Frederik Christian von Meley (about 1749–1814) was a Danish army officer, administrator, and surveyor who settled on the island of Saint Croix in the Danish West Indies. He is noted for the quality of his maps, which give valuable information on the economy and society of the island in his time.

==Life==
Born about 1749 in the Duchy of Holstein, he was commissioned into the Royal Danish Army and before 1776 was posted to Saint Croix. There he escaped bankruptcy in 1777, when he was living at Fiskergade 4 in Christiansted, and around 1780 became Deputy Customs Official in Christiansted. In 1788 he was living at 10 Hospital Street with his wife and three daughters, along with other dependants, and was the government's Comptroller and a Customs Official. Promoted to major in the Danish army, he also worked as a surveyor and cartographer. In 1803 he was living at Kirkegade 5 in Christiansted.
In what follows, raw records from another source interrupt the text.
/-- **The derivative of the Koszul form**: at a `C²` point,
`∂_X K(Z,Y,W)(x) = D²G(x)(X,Y)(Z,W) + D²G(x)(X,Z)(W,Y) − D²G(x)(X,W)(Y,Z)`. [folklore] -/
theorem fderiv_koszulForm_eq (hG2 : ContDiffAt ℝ 2 G x) (Z Y W X : E) :
    fderiv ℝ (fun y ↦ OpensChart.koszulForm G y Z Y W) x X =
      fderiv ℝ (fderiv ℝ G) x X Y Z W + fderiv ℝ (fderiv ℝ G) x X Z W Y -
        fderiv ℝ (fderiv ℝ G) x X W Y Z := by
  have hD := differentiableAt_fderiv_of_contDiffAt_two hG2
  have hd3 : ∀ p q r : E, DifferentiableAt ℝ (fun y ↦ fderiv ℝ G y p q r) x := fun p q r ↦
    ((hD.clm_apply (differentiableAt_const p)).clm_apply (differentiableAt_const q)).clm_apply
      (differentiableAt_const r)
  have hfun : (fun y ↦ OpensChart.koszulForm G y Z Y W) =
      fun y ↦ fderiv ℝ G y Y Z W + fderiv ℝ G y Z W Y - fderiv ℝ G y W Y Z := by
    funext y
    exact OpensChart.koszulForm_apply G y Z Y W
  rw [hfun, (((hd3 Y Z W).hasFDerivAt.fun_add (hd3 Z W Y).hasFDerivAt).fun_sub
    (hd3 W Y Z).hasFDerivAt).fderiv]
  simp only [_root_.sub_apply, _root_.add_apply, fderiv_apply₃ hD]

end Calculus

/-! ### The estimate in an orthonormal frame -/

section Frame

variable {E : Type*} [NormedAddCommGroup E] [InnerProductSpace ℝ E] [FiniteDimensional ℝ E]
  {ι : Type*} [Fintype ι] [DecidableEq ι] (b : OrthonormalBasis ι ℝ E)
  {G : E → E →L[ℝ] E →L[ℝ] ℝ} {x : E}

omit [FiniteDimensional ℝ E] in
/-- The Gram matrix of the components in an orthonormal frame is `δ` plus the components of
`G x − δ`: `|𝒢ᵢⱼ − δᵢⱼ| ≤ ‖G x − δ‖`. [folklore] -/
theorem abs_gram_sub_one_le (x : E) (i j : ι) :
    |(Matrix.of fun i j ↦ G x (b i) (b j)) i j - (1 : Matrix ι ι ℝ) i j| ≤
      ‖G x - (innerSL ℝ : E →L[ℝ] E →L[ℝ] ℝ)‖ := by
  have hb : ∀ i, ‖b i‖ = 1 := fun i ↦ b.orthonormal.1 i
  have hδ : (1 : Matrix ι ι ℝ) i j = (innerSL ℝ : E →L[ℝ] E →L[ℝ] ℝ) (b i) (b j) := by
    rw [Matrix.one_apply, innerSL_apply_apply, orthonormal_iff_ite.1 b.orthonormal i j]
  rw [Matrix.of_apply, hδ]
  have h := (G x - (innerSL ℝ : E →L[ℝ] E →L[ℝ] ℝ)).le_opNorm₂ (b i) (b j)
  rw [hb, hb, mul_one, mul_one, Real.norm_eq_abs] at h
  exact h

omit [FiniteDimensional ℝ E] [DecidableEq ι] in
/-- Components of `DG` in an orthonormal frame are bounded by `‖DG(x)‖`. [folklore] -/
theorem abs_fderiv_apply_le (x : E) (u v w : ι) :
    |fderiv ℝ G x (b u) (b v) (b w)| ≤ ‖fderiv ℝ G x‖ := by
  have hb : ∀ i, ‖b i‖ = 1 := fun i ↦ b.orthonormal.1 i
  have h1 := (fderiv ℝ G x (b u)).le_opNorm₂ (b v) (b w)
  have h2 := (fderiv ℝ G x).le_opNorm (b u)
  rw [hb, hb, mul_one, mul_one, Real.norm_eq_abs] at h1
  rw [hb, mul_one] at h2
  exact h1.trans h2

omit [FiniteDimensional ℝ E] [DecidableEq ι] in
/-- Components of `D²G` in an orthonormal frame are bounded by `‖D²G(x)‖`. [folklore] -/
theorem abs_fderiv_fderiv_apply_le (x : E) (a u v w : ι) :
    |fderiv ℝ (fderiv ℝ G) x (b a) (b u) (b v) (b w)| ≤ ‖fderiv ℝ (fderiv ℝ G) x‖ := by
  have hb : ∀ i, ‖b i‖ = 1 := fun i ↦ b.orthonormal.1 i
  have h1 := (fderiv ℝ (fderiv ℝ G) x (b a) (b u)).le_opNorm₂ (b v) (b w)
  have h2 := (fderiv ℝ (fderiv ℝ G) x).le_opNorm₂ (b a) (b u)
  rw [hb, hb, mul_one, mul_one, Real.norm_eq_abs] at h1
  rw [hb, hb, mul_one, mul_one] at h2
  exact h1.trans h2

omit [FiniteDimensional ℝ E] in
/-- **Linearisation of the scalar curvature, Koszul form.** Let `G` be `C²` at `x` with
`‖G x − δ‖ ≤ 1/(2 dim E)`. Then the coordinate expression of the scalar curvature
(`OpensChart.scalarCurvature_eq_coord` in the orthonormal frame `b`) differs from its linear part
`∑ₖᵢ ½(∂ᵢ K(bₖ,bₖ,bᵢ) − ∂ₖ K(bₖ,bᵢ,bᵢ))` by at most
`m⁴ · 3 (2 m ‖G x − δ‖) (3 ‖D²G(x)‖) + m⁶ · 4 (3 ‖DG(x)‖)²` (`m = dim E`): the inverse Gram
matrix is within `2 m ‖G x − δ‖` of `δ` (`Matrix.abs_inv_sub_one_le`), the Koszul forms are bounded
by `3 ‖DG‖` and their derivatives by `3 ‖D²G‖`. Bartnik 1986, (4.3)–(4.4).
[cite: Bartnik1986, §4, (4.3)–(4.4)] -/
theorem abs_scalarCoord_sub_linKoszul_le [Nonempty ι] (hG2 : ContDiffAt ℝ 2 G x)
    (hε : ‖G x - (innerSL ℝ : E →L[ℝ] E →L[ℝ] ℝ)‖ ≤ 1 / (2 * Fintype.card ι)) :
    |(∑ k, ∑ l, (Matrix.of fun i j ↦ G x (b i) (b j))⁻¹ l k *
        ∑ i, ∑ j, (Matrix.of fun i j ↦ G x (b i) (b j))⁻¹ j i *
          (2⁻¹ * (fderiv ℝ (fun y ↦ OpensChart.koszulForm G y (b l) (b k) (b j)) x (b i)
              - fderiv ℝ (fun y ↦ OpensChart.koszulForm G y (b l) (b i) (b j)) x (b k))
            - ∑ a, ∑ c, (Matrix.of fun i j ↦ G x (b i) (b j))⁻¹ c a *
                (2⁻¹ * OpensChart.koszulForm G x (b j) (b i) (b c)) *
                (2⁻¹ * OpensChart.koszulForm G x (b l) (b k) (b a))
            + ∑ a, ∑ c, (Matrix.of fun i j ↦ G x (b i) (b j))⁻¹ c a *
                (2⁻¹ * OpensChart.koszulForm G x (b j) (b k) (b c)) *
                (2⁻¹ * OpensChart.koszulForm G x (b l) (b i) (b a))))
      - ∑ k, ∑ i, 2⁻¹ * (fderiv ℝ (fun y ↦ OpensChart.koszulForm G y (b k) (b k) (b i)) x (b i)
          - fderiv ℝ (fun y ↦ OpensChart.koszulForm G y (b k) (b i) (b i)) x (b k))|
    ≤ (Fintype.card ι : ℝ) ^ 4 *
        (3 * (2 * Fintype.card ι * ‖G x - (innerSL ℝ : E →L[ℝ] E →L[ℝ] ℝ)‖) *
          (3 * ‖fderiv ℝ (fderiv ℝ G) x‖))
      + (Fintype.card ι : ℝ) ^ 6 * (4 * (3 * ‖fderiv ℝ G x‖) ^ 2) := by
  set ε := ‖G x - (innerSL ℝ : E →L[ℝ] E →L[ℝ] ℝ)‖ with hε_def
  have hε0 : 0 ≤ ε := norm_nonneg _
  have hcard : (0 : ℝ) < Fintype.card ι := by exact_mod_cast Fintype.card_pos
  have hsmall : Fintype.card ι * ε ≤ 1 / 2 := by
    rw [le_div_iff₀ (by positivity)] at hε
    linarith
  -- the inverse Gram matrix
  have hinv := fun i j ↦ Matrix.abs_inv_sub_one_le (Matrix.of fun i j ↦ G x (b i) (b j)) hε0
    hsmall (fun i j ↦ abs_gram_sub_one_le b x i j) i j
  -- bounds for the Koszul forms and their derivatives
  have hK : ∀ a c d : ι, |OpensChart.koszulForm G x (b a) (b c) (b d)| ≤ 3 * ‖fderiv ℝ G x‖ := by
    intro a c d
    rw [OpensChart.koszulForm_apply]
    have h1 := abs_fderiv_apply_le (G := G) b x c a d
    have h2 := abs_fderiv_apply_le (G := G) b x a d c
    have h3 := abs_fderiv_apply_le (G := G) b x d c a
    have := abs_add_le (fderiv ℝ G x (b c) (b a) (b d)) (fderiv ℝ G x (b a) (b d) (b c))
    have := abs_sub (fderiv ℝ G x (b c) (b a) (b d) + fderiv ℝ G x (b a) (b d) (b c))
      (fderiv ℝ G x (b d) (b c) (b a))
    linarith
  have hP : ∀ a c d e : ι,
      |fderiv ℝ (fun y ↦ OpensChart.koszulForm G y (b c) (b d) (b e)) x (b a)| ≤
        3 * ‖fderiv ℝ (fderiv ℝ G) x‖ := by
    intro a c d e
    rw [fderiv_koszulForm_eq hG2]
    have h1 := abs_fderiv_fderiv_apply_le (G := G) b x a d c e
    have h2 := abs_fderiv_fderiv_apply_le (G := G) b x a c e d
    have h3 := abs_fderiv_fderiv_apply_le (G := G) b x a e d c
    have := abs_add_le (fderiv ℝ (fderiv ℝ G) x (b a) (b d) (b c) (b e))
      (fderiv ℝ (fderiv ℝ G) x (b a) (b c) (b e) (b d))
    have := abs_sub (fderiv ℝ (fderiv ℝ G) x (b a) (b d) (b c) (b e) +
      fderiv ℝ (fderiv ℝ G) x (b a) (b c) (b e) (b d))
      (fderiv ℝ (fderiv ℝ G) x (b a) (b e) (b d) (b c))
    linarith
  have hη : 0 ≤ 2 * Fintype.card ι * ε := by positivity
  have hq : 0 ≤ 3 * ‖fderiv ℝ G x‖ := by positivity
  exact abs_curvatureSum_sub_linearSum_le ((Matrix.of fun i j ↦ G x (b i) (b j))⁻¹)
    (fun a c d e ↦ fderiv ℝ (fun y ↦ OpensChart.koszulForm G y (b c) (b d) (b e)) x (b a))
    (fun a c d ↦ OpensChart.koszulForm G x (b a) (b c) (b d)) hη hq
    (fun i j ↦ (hinv i j).1) (fun i j ↦ (hinv i j).2) hP hK

omit [FiniteDimensional ℝ E] [DecidableEq ι] in
/-- **The linear part is `∑ᵢₖ (∂ᵢ∂ₖ Gᵢₖ − ∂ᵢ∂ᵢ Gₖₖ)`.** For `G` of class `C²` at `x` with symmetric
values (`G y v w = G y w v`), the Koszul-form linear part of the scalar curvature equals
`∑ᵢₖ (D²G(x)(bᵢ,bₖ)(bᵢ,bₖ) − D²G(x)(bᵢ,bᵢ)(bₖ,bₖ))` (symmetry of second derivatives and of `G`).
Bartnik 1986, (4.2)–(4.3). [cite: Bartnik1986, §4, (4.2)–(4.3)] -/
theorem linKoszul_eq_sum (hG2 : ContDiffAt ℝ 2 G x) (hsymm : ∀ y v w, G y v w = G y w v) :
    ∑ k, ∑ i, 2⁻¹ * (fderiv ℝ (fun y ↦ OpensChart.koszulForm G y (b k) (b k) (b i)) x (b i)
        - fderiv ℝ (fun y ↦ OpensChart.koszulForm G y (b k) (b i) (b i)) x (b k)) =
      ∑ i, ∑ k, (fderiv ℝ (fderiv ℝ G) x (b i) (b k) (b i) (b k) -
        fderiv ℝ (fderiv ℝ G) x (b i) (b i) (b k) (b k)) := by
  -- symmetries of the second derivative
  have S1 : ∀ a u v w : E, fderiv ℝ (fderiv ℝ G) x a u v w = fderiv ℝ (fderiv ℝ G) x u a v w :=
    fun a u v w ↦ by
    rw [(hG2.isSymmSndFDerivAt (by rw [minSmoothness_of_isRCLikeNormedField])).eq a u]
  have S2 : ∀ a u v w : E, fderiv ℝ (fderiv ℝ G) x a u v w = fderiv ℝ (fderiv ℝ G) x a u w v :=
    fun a u v w ↦ by
    rw [fderiv_fderiv_bilin_apply_eq hG2, fderiv_fderiv_bilin_apply_eq hG2]
    have : (fun z ↦ G z v w) = fun z ↦ G z w v := funext fun z ↦ hsymm z v w
    rw [this]
  set C := fderiv ℝ (fderiv ℝ G) x with hC
  have hterm : ∀ k i,
      2⁻¹ * (fderiv ℝ (fun y ↦ OpensChart.koszulForm G y (b k) (b k) (b i)) x (b i)
        - fderiv ℝ (fun y ↦ OpensChart.koszulForm G y (b k) (b i) (b i)) x (b k)) =
      C (b i) (b k) (b i) (b k) - 2⁻¹ * C (b i) (b i) (b k) (b k) -
        2⁻¹ * C (b k) (b k) (b i) (b i) := by
    intro k i
    rw [fderiv_koszulForm_eq hG2, fderiv_koszulForm_eq hG2, ← hC]
    rw [S2 (b i) (b k) (b k) (b i), S1 (b k) (b i) (b k) (b i), S2 (b i) (b k) (b k) (b i),
      S1 (b k) (b i) (b i) (b k)]
    ring
  simp_rw [hterm]
  rw [Finset.sum_comm]
  have hswap : ∑ i, ∑ k, C (b k) (b k) (b i) (b i) = ∑ i, ∑ k, C (b i) (b i) (b k) (b k) :=
    Finset.sum_comm
  simp only [Finset.sum_sub_distrib, ← Finset.mul_sum]
  rw [hswap]
  ring

/-! ### The ADM flux vector field and its divergence -/

omit [FiniteDimensional ℝ E] [DecidableEq ι] in
/-- **The derivative of the ADM flux field.** Let `V y = ∑ᵢ (∑ⱼ (∂ⱼ Gᵢⱼ − ∂ᵢ Gⱼⱼ)(y)) bᵢ` (the
ADM energy flux density field of the components `G` in the orthonormal frame `b`; given through
the representative hypothesis `hV`). At a `C²` point of `G`, `V` is differentiable with
`DV(x) a = ∑ᵢ (∑ⱼ (D²G(x)(a,bⱼ)(bᵢ,bⱼ) − D²G(x)(a,bᵢ)(bⱼ,bⱼ))) bᵢ`.
Arnowitt–Deser–Misner 1962; Bartnik 1986, (4.2). [cite: Bartnik1986, §4, (4.2)] -/
theorem hasFDerivAt_admVec {V : E → E}
    (hV : ∀ y, V y = ∑ i, (∑ j, (fderiv ℝ (fun z ↦ G z (b i) (b j)) y (b j) -
      fderiv ℝ (fun z ↦ G z (b j) (b j)) y (b i))) • b i)
    (hG2 : ContDiffAt ℝ 2 G x) :
    HasFDerivAt V (∑ i, (∑ j, ((((fderiv ℝ (fderiv ℝ G) x).flip (b j)).flip (b i)).flip (b j) -
      (((fderiv ℝ (fderiv ℝ G) x).flip (b i)).flip (b j)).flip (b j))).smulRight (b i)) x := by
  have hfun : V = fun y ↦ ∑ i, (∑ j, (fderiv ℝ (fun z ↦ G z (b i) (b j)) y (b j) -
      fderiv ℝ (fun z ↦ G z (b j) (b j)) y (b i))) • b i := funext hV
  subst hfun
  refine HasFDerivAt.fun_sum fun i _ ↦ ?_
  refine HasFDerivAt.smul_const ?_ (b i)
  refine HasFDerivAt.fun_sum fun j _ ↦ ?_
  exact (hasFDerivAt_fderiv_apply₂ hG2 (b j) (b i) (b j)).sub
    (hasFDerivAt_fderiv_apply₂ hG2 (b i) (b j) (b j))

omit [FiniteDimensional ℝ E] in
/-- **The divergence of the ADM flux field is the linearised scalar curvature**:
`tr DV(x) = ∑ᵢₖ (D²G(x)(bᵢ,bₖ)(bᵢ,bₖ) − D²G(x)(bᵢ,bᵢ)(bₖ,bₖ)) = ∑ᵢₖ (∂ᵢ∂ₖ Gᵢₖ − ∂ᵢ∂ᵢ Gₖₖ)`.
Bartnik 1986, (4.2)–(4.3); Arnowitt–Deser–Misner 1962. [cite: Bartnik1986, §4, (4.2)–(4.3)] -/
theorem trace_fderiv_admVec {V : E → E}
    (hV : ∀ y, V y = ∑ i, (∑ j, (fderiv ℝ (fun z ↦ G z (b i) (b j)) y (b j) -
      fderiv ℝ (fun z ↦ G z (b j) (b j)) y (b i))) • b i)
    (hG2 : ContDiffAt ℝ 2 G x) :
    LinearMap.trace ℝ E (fderiv ℝ V x : E →ₗ[ℝ] E) =
      ∑ i, ∑ k, (fderiv ℝ (fderiv ℝ G) x (b i) (b k) (b i) (b k) -
        fderiv ℝ (fderiv ℝ G) x (b i) (b i) (b k) (b k)) := by
  rw [(hasFDerivAt_admVec b hV hG2).fderiv, LinearMap.trace_eq_sum_inner _ b]
  refine Finset.sum_congr rfl fun a _ ↦ ?_
  have horth : ∀ i, ⟪b a, b i⟫ = if a = i then (1 : ℝ) else 0 := fun i ↦
    orthonormal_iff_ite.1 b.orthonormal a i
  simp only [ContinuousLinearMap.coe_coe, _root_.sum_apply,
    ContinuousLinearMap.smulRight_apply, _root_.sub_apply, ContinuousLinearMap.flip_apply,
    inner_sum, inner_smul_right, horth, mul_ite, mul_one, mul_zero, Finset.sum_ite_eq,
    Finset.mem_univ, if_true]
As government surveyor he surveyed disputed boundaries on the East End of Saint Croix, but this map is now lost. However two of his maps survive: one showing a town plan of Charlotte Amalie on Saint Thomas was made when the town was rebuilt after two destructive fires in the early 1800s, the other shows Estate Bethlehem on Saint Croix in 1779. This estate plan provides a very valuable insight in the layout of three parts of a large sugar plantation. In 1803 he drew up a design for cavalry stables that can be viewed in the Danish Royal Archives.

He died in Christiansted at the age of 64 on 19 February 1814, followed in 1815 by his second wife.

==Family==
About 1775 he married Anna Elizabeth Leenhardt and they had five daughters, who all married:
- Adriane Marie, born 1776, in 1793 married the Reverend Andreas Joachim Brandt and had three children.
- Anna Marie, born 1777, in 1798 married Captain Johan Ludvig Heitmann and had eight children.
- Adriane Elisabeth, born 1786, in 1819 married Ulrich Christian Schnell Wedege and had three children.
- Anna Elisabeth, born about 1797, in 1817 married Peter Martin Henrik Wesselhoft and had one child.
- Adriane Louise, born 1800, in 1828 married Major Jacob Heitmann Gyllich, Knight of the Dannebrog, and had seven children.
After the death of his first wife, on 7 May 1803 he married Christiane Marie Elisabeth Møller, widow of Paul Braag and daughter of Jørgen Hansen Møller.